INPUT RECORDS:
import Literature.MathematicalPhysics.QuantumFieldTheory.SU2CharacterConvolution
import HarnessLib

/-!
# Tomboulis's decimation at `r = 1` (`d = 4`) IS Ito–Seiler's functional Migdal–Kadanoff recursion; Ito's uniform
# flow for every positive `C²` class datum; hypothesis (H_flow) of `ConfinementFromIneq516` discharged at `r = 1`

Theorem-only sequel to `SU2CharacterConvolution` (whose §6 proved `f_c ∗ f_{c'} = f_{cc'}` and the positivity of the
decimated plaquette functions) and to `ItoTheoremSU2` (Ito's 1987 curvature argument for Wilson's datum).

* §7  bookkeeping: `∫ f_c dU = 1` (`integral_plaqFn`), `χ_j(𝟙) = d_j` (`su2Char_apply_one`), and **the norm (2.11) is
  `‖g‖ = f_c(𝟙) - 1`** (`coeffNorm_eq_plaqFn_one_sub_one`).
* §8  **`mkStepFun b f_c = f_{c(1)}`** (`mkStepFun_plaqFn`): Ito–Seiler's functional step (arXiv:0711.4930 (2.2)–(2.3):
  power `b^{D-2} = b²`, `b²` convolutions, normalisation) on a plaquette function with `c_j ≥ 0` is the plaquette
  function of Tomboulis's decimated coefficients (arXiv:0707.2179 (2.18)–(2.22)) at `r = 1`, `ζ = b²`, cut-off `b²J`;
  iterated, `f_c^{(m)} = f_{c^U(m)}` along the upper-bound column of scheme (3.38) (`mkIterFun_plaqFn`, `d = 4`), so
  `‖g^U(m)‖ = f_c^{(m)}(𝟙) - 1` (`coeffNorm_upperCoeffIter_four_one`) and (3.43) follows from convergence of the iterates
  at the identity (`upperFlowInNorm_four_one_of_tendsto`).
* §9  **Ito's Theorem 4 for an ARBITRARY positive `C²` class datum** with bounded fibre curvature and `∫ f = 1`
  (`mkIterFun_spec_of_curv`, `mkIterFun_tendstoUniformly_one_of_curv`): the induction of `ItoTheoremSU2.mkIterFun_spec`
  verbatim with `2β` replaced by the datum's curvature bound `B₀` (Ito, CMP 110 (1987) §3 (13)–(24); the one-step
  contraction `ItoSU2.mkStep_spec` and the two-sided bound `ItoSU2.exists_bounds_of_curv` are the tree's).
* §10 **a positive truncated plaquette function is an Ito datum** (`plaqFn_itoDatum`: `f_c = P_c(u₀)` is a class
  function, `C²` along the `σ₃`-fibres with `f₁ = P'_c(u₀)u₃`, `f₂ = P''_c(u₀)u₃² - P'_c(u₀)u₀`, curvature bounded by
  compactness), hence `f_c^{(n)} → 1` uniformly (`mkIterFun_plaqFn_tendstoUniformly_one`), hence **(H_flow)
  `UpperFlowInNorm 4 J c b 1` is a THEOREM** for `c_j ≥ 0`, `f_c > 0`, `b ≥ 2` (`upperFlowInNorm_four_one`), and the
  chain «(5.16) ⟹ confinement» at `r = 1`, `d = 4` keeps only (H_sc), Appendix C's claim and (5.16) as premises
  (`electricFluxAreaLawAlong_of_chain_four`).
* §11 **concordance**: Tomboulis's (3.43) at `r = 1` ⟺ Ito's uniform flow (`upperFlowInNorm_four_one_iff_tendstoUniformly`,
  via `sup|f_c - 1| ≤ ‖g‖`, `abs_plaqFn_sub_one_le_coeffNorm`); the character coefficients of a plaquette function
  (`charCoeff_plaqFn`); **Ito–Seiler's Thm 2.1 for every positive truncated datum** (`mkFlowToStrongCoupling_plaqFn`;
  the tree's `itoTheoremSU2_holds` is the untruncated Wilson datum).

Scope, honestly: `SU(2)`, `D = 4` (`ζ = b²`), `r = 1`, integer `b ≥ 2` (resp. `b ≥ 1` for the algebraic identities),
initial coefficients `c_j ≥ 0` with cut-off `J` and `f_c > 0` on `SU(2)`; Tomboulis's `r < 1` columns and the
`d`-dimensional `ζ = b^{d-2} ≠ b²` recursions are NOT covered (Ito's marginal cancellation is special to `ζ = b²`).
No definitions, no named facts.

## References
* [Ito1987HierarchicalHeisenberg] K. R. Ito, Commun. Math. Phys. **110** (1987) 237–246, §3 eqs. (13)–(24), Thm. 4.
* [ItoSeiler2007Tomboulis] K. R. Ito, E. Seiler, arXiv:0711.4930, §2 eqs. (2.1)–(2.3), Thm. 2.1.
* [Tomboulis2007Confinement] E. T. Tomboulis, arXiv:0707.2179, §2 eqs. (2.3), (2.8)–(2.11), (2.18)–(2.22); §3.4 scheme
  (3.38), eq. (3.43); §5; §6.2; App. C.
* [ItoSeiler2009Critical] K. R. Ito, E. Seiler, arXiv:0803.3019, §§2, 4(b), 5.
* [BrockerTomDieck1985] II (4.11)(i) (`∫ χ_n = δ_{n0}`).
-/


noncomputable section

EXERCISE DETAILS:
Using the listing above, pull out all lines that hold the word "class".

TASK RESULT:
# flow for every positive `C²` class datum; hypothesis (H_flow) of `ConfinementFromIneq516` discharged at `r = 1`
* §9  **Ito's Theorem 4 for an ARBITRARY positive `C²` class datum** with bounded fibre curvature and `∫ f = 1`
* §10 **a positive truncated plaquette function is an Ito datum** (`plaqFn_itoDatum`: `f_c = P_c(u₀)` is a class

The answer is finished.